Nonfunctioning livers usually show a similar pattern of laboratory values. AST and ALT peak at day 1 and 2 post-LT, respectively, and gradually decrease thereafter; there can be additional peaks when the graft is injured by mechanisms such as hypotension. The pattern is similar in successful grafts, but maximum AST and ALT indicate extent of graft injury. Since AST and ALT show similar trend during graft dysfunction, we decided to include only one to the model. On the other hand, TB level changes slowly and gradually increases along the clinical course in failing grafts. The initial TB level is dependent on pre-LT TB level and transfusions, which are performed intensely during the initial post-LT period. Therefore, both successful and failing LTs show a decreasing pattern in the initial period, while failing LTs then show gradual increase. Patterns of INR level are most similar between successful and failing grafts, although the levels are higher in nonfunctioning grafts and remain higher during the post-LT course. However, the time point and level of the peak may vary among LT cases. Therefore, peak AST after LT and maximum TB and INR after the early post-LT period are important regardless of day. This is why we built a model to choose the maximum AST of the post-LT period and maximum values of TB and INR starting from day 3 post-LT.

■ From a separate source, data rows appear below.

import Summits.MatrixMultiplication.MatrixMultiplication.Theorems.AbelianSTPPCensusShapeCertVQKSearchP
import Summits.MatrixMultiplication.MatrixMultiplication.Theorems.AbelianSTPPCensusShapeCertVQFinal

/-!
# Abelian STPP census — from the route vocabulary to the checker `ShapeCertVQ.checkQK` (vQK := vP ∧ E3⁺ ∧ E3K)

Cell mm-stpp, rung F-M1; successor kernel item «vQK T_E ladder beyond 471» in support of the closed crux item
stmt-MatrixMultiplication-19191; seat mm-stpp-vp-p2 (gen 3).  The one-order bridge for the checker `checkQK` of `…ShapeCertVQKDefs`,
after g1's `ShapeCertVQ.shapeExclusionVQ_of_checkQ` (`…ShapeCertVQFinal`: `inUniv_shp`, `admM_GM`, `admG_GM`, `admE_GM`, `beats_gsumQ`)
with `admK_GM` (`…VQKSemantics`) and `checkQK_sound` (`…VQKSearch`):
**if `checkQK M = true` (`M ≤ 489`) then no shape list with at least two members satisfying `SieveAdmissibleVP M`, `E3pAdm M` and
`E3kAdm M` beats `5/2`** — and the same from the root path node (`shapeExclusionVQK_of_pathOKK`, for orders assembled from path
segments).  Kernel evaluations: `…ShapeCertVQEvalK*`; leaves: `…LeafTE…`.
WHAT THIS IS NOT: no statement about STPP families or `ω` by itself (the rules vP, E3⁺, E3K are sound theorems of the cell —
`sieveSound` / `u11GSound_holds` / `u11PSound`, `e3pAdm_of_isSTPP`, `e3kAdm_of_isSTPP` — applied only in the leaf).
-/

set_option linter.dupNamespace false -- `MatrixMultiplication.MatrixMultiplication` (summit = problem, D-0017)
set_option autoImplicit false

namespace Summit.MatrixMultiplication.MatrixMultiplication.Theorems.ShapeCertVQ

open ShapeCert ShapeCertVP STPPThreeRoomEnergy Finset

/-- **From the checker `checkQK` to the vQK shape exclusion at one order.**  If `checkQK M = true` (`M ≤ 489`), no shape list with at
least two members satisfying the vP sieve system, E3⁺ (`E3pAdm`) and E3K (`E3kAdm`) beats `5/2` at order `M`. [original] -/
theorem shapeExclusionVQK_of_checkQK {M : ℕ} (hM : M ≤ 489) (hc : checkQK M = true) :
    ∀ (N : ℕ) (a b c : Fin N → ℕ), 2 ≤ N → SieveAdmissibleVP M a b c → E3pAdm M a b c → E3kAdm M a b c →
      ¬ Beats (5 / 2) M a b c := by
  intro N a b c hN hVP hE hK hB
  obtain ⟨hS, hG, -⟩ := hVP
  exact checkQK_sound hc hM (GM a b c)
    (fun x hx => by obtain ⟨i, rfl⟩ := (mem_GM a b c).mp hx; exact inUniv_shp a b c hN hS i)
    (admM_GM a b c hN hS) (admG_GM a b c hS hG) (admE_GM a b c hE) (admK_GM a b c hK) (beats_gsumQ a b c hS hM hB)

/-- **The same from the root path node** (`PathOKK M []`, assembled from kernel-evaluated path segments). [original] -/
theorem shapeExclusionVQK_of_pathOKK {M : ℕ} (hM : M ≤ 489) (h : PathOKK M []) :
    ∀ (N : ℕ) (a b c : Fin N → ℕ), 2 ≤ N → SieveAdmissibleVP M a b c → E3pAdm M a b c → E3kAdm M a b c →
      ¬ Beats (5 / 2) M a b c :=
  shapeExclusionVQK_of_checkQK hM (checkQK_of_pathOKK_nil h)

end Summit.MatrixMultiplication.MatrixMultiplication.Theorems.ShapeCertVQ
/-!
# Néron extension over an OVER-RING of a Dedekind stage: a homomorphism of generic fibres that DESCENDS to the stage
# extends over any `R ⊇ D`, uniquely, and a generic isogeny stays an isogeny on every fibre after base change
# ([BoschLutkebohmertRaynaud1990] §1.2 Prop. 8, §7.3 Prop. 6; [Artin1986NeronModels] (1.1), Cor. (1.4); [GortzWedhorn2020] (4.7))

Topic `Literature/AlgebraicGeometry/AbelianSchemes`, namespace `Literature.AlgebraicGeometry.AbelianSchemes.AbelianSchemeOver`.
THEOREMS ONLY (no definition, no named fact, no instance, no notation, no `sorry`).  Cell `hodgecm-mathlib` (D-0151), programme
F0∕P6 «MOD», organ **(ν3)** of the G1c «ROOF REDUCTION» remainder (A-p17 (g26) FINDING 2026-09-01 «G1c BASE IS NOT DEDEKIND»;
(ν1) ★ `Motives/ValuationRingPointFiniteStage`, (ν2) A-p14 «homs over `Ω̄` descend to a finite stage»).

THE POINT.  The ★ Néron mapping property (`AbelianSchemeOverGenericFibreExtension`: `existsUnique_hom_map_genericFibre_eq′`,
`isMonHom_of_isMonHom_genericFibre`) and ★ `IsogenyOfGenericIsogeny` bind `[IsDedekindDomain D]`; the base of record of the P6
reduction step is `R = 𝒪_{Ω̄}` (★ `closureValuationSubring`), a NON-noetherian valuation ring receiving a Dedekind stage
`h : D → R` (by (ν1)).  This file moves the two ★ theorems from `D` to `R`:

* §1 **`exists_hom_map_genericFibre_eq_of_descends`** — `D` Dedekind with fraction field `L`, `R` any ring with a field of
  fractions `Ω` (`IsFractionRing R Ω`), `h : D → R`, `j : L → Ω` over a common composite `a : Spec Ω → Spec D`
  (`Spec Ω → Spec R → Spec D = a = Spec Ω → Spec L → Spec D`), `A, B` abelian schemes over `Spec D` with base changes
  `A_R, B_R` along `Spec h`.  If a morphism `u : (A_R)_Ω → (B_R)_Ω` of the generic fibres over `Ω` DESCENDS to a morphism
  `u_L : A_L → B_L` of the generic fibres over `L` — `u` and `u_L ⊗_L Ω` agree under the transitivity isomorphisms
  `(A_R)_Ω ≅ A_a ≅ (A_L)_Ω` (★ `Limits.pullbackFacObjIso`, explicit projections) — then `u` EXTENDS to an `R`-morphism
  `U : A_R → B_R` with `U_Ω = u`, UNIQUELY (★ `map_genericFibre_injective`: `A_R` flat, `B_R` separated — no hypothesis on `R`),
  and `U` is a homomorphism when `u_L` is.  Proof: ★ Néron over `D` extends `u_L` to `U_D : A → B`; `U := U_D ×_D R`; the two
  naturality squares of `pullbackFacObjIso` and the descent hypothesis give `U_Ω = u`.
* §2 **`isIsogeny_fibreHom_baseChangeHom_of_isIsogeny_genericFibre`** — if `U_D : A → B` is a homomorphism over the Dedekind `D`
  whose generic fibre is an isogeny, then for EVERY base change `g : S′ → Spec D` and every field point `t` of `S′` the fibre
  `(U_D ×_D S′)_t` is an isogeny (★ `isIsogeny_fibreHom_of_isIsogeny_genericFibre` at `t ≫ g`, transported along ★
  `fibreBaseChangeIso`); `isIsogeny_hom_comp_iso` is the transport lemma (an isogeny conjugated by isomorphisms is an isogeny).
* §3 `exists_hom_isIsogeny_fibreHom_of_descends` — §1 + §2 together: the extension `U` over `R` of a descending `u` whose
  stage `u_L` is an isogeny is an isogeny on every fibre of `A_R → Spec R` (in particular on the special fibre).
* §4 `specGenericPoint_comp_specMap_eq_of_coe_eq` — THE CASE OF RECORD docks: for `R = closureValuationSubring F` (`F` a
  nonarchimedean local field, `Ω = F̄`), a finite stage `F ⊆ L ⊆ F̄`, `D = integralClosure 𝒪[F] L` and the inclusion `h : D → R`
  of ★ (ν1) `exists_ringHom_integralClosure_closureValuationSubring` (`h x = x` in `F̄`), the two composites `Spec F̄ → Spec L → Spec D`
  and `Spec F̄ → Spec R → Spec D` AGREE — the hypothesis `ha₂` of §1∕§3 with `a := Spec F̄ → Spec R → Spec D`, `ha₁ := rfl`.

Consumers (G1c, σ1∕σ2 pens): with (ν1) `univ_{x̃} = univ_z ×_{R_L} R` and (ν2) `q = q_{L′} ⊗ Ω`, this yields `q_R : 𝒜₁ → ℬ` over
`R = 𝒪_{Ω̄}` and the downstairs isogeny `q̄ = (q_R)_s`.  HONEST LABEL: HC_CM is proved only modulo the cell's 2 remaining named
inputs (hLiu418 24832, h413 24833) until rung 0 closes; generic capital on `--supports stmt-HodgeConjecture-24832`, pays no letter.

## References
* [BoschLutkebohmertRaynaud1990] S. Bosch, W. Lütkebohmert, M. Raynaud, *Néron Models* (1990), §1.2 Prop. 8 (abelian schemes are
  Néron models), §1.2 Prop. 2 (c) (Néron models and base change along extensions of ramification index 1 — here only the trivial
  direction «extend over `D`, then base-change» is used), §7.3 Prop. 6.
* [Artin1986NeronModels] M. Artin, *Néron models*, in: Arithmetic Geometry (Cornell–Silverman, 1986), §1 (1.1), Cor. (1.4).
* [GortzWedhorn2020] U. Görtz, T. Wedhorn, *Algebraic Geometry I*, 2nd ed., Section (4.7), Prop. 4.16 (transitivity of base change).
* [MumfordFogartyKirwan1994] D. Mumford, J. Fogarty, F. Kirwan, *GIT*, 3rd ed., Ch. 6 §1 Cor. 6.4, Ch. 7 §2 Def. 7.2.
* [MumfordAV1970] D. Mumford, *Abelian Varieties* (1970), §7 Application 3 p. 63 (isogenies: surjective homomorphisms with finite kernel).
-/

set_option autoImplicit false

ABC model was built based on LT data from 1153 LDLT and 359 DDLTs. The reason why separate analyses were performed for LDLT and DDLT was due to the different clinical characteristics. While LDLT uses partial graft with less ischemic injury compared to DDLT, DDLT usually uses whole graft with considerable amount of ischemic injury. The laboratory values after LT are also different between LDLT and DDLT as presented in Table 1. AST, TB and PT/INR of DDLT are higher compared to LDLT in the initial period. As a result, the AUCs of the prediction models were 0.96 and 0.98 in predicting graft failure within 2 weeks and 0.93 and 0.94 in predicting graft failure within 4 weeks, for LDLT and DDLT, respectively. ABC model is also very intuitive by including the maximum values of AST, TB, and INR during the first week for predicting early graft failure. The model was compared to previously published models, such as MEAF score and EAD criteria. By comparing the C-index and time-dependent AUC at 2 weeks and 4 weeks, ABC model showed superior outcome compared to the other two models. The difference of ABC model from other models is that it is optimized for both LDLT and DDLT. While EAD criteria and MEAF score were modeled based on DDLT, our model consists of two versions using same variables. Prediction probability can be calculated easily if the clinician knows the maximum AST, TB, and INR during the post-LT period, by inserting the values to our supplementary Excel document, which is well-calibrated to the retrospective cohort of our institution. Our prediction calculator not only predicts the probability of graft failure at a certain time point after LT but also the graft survival curve which can give visual information useful both for the clinicians and patients.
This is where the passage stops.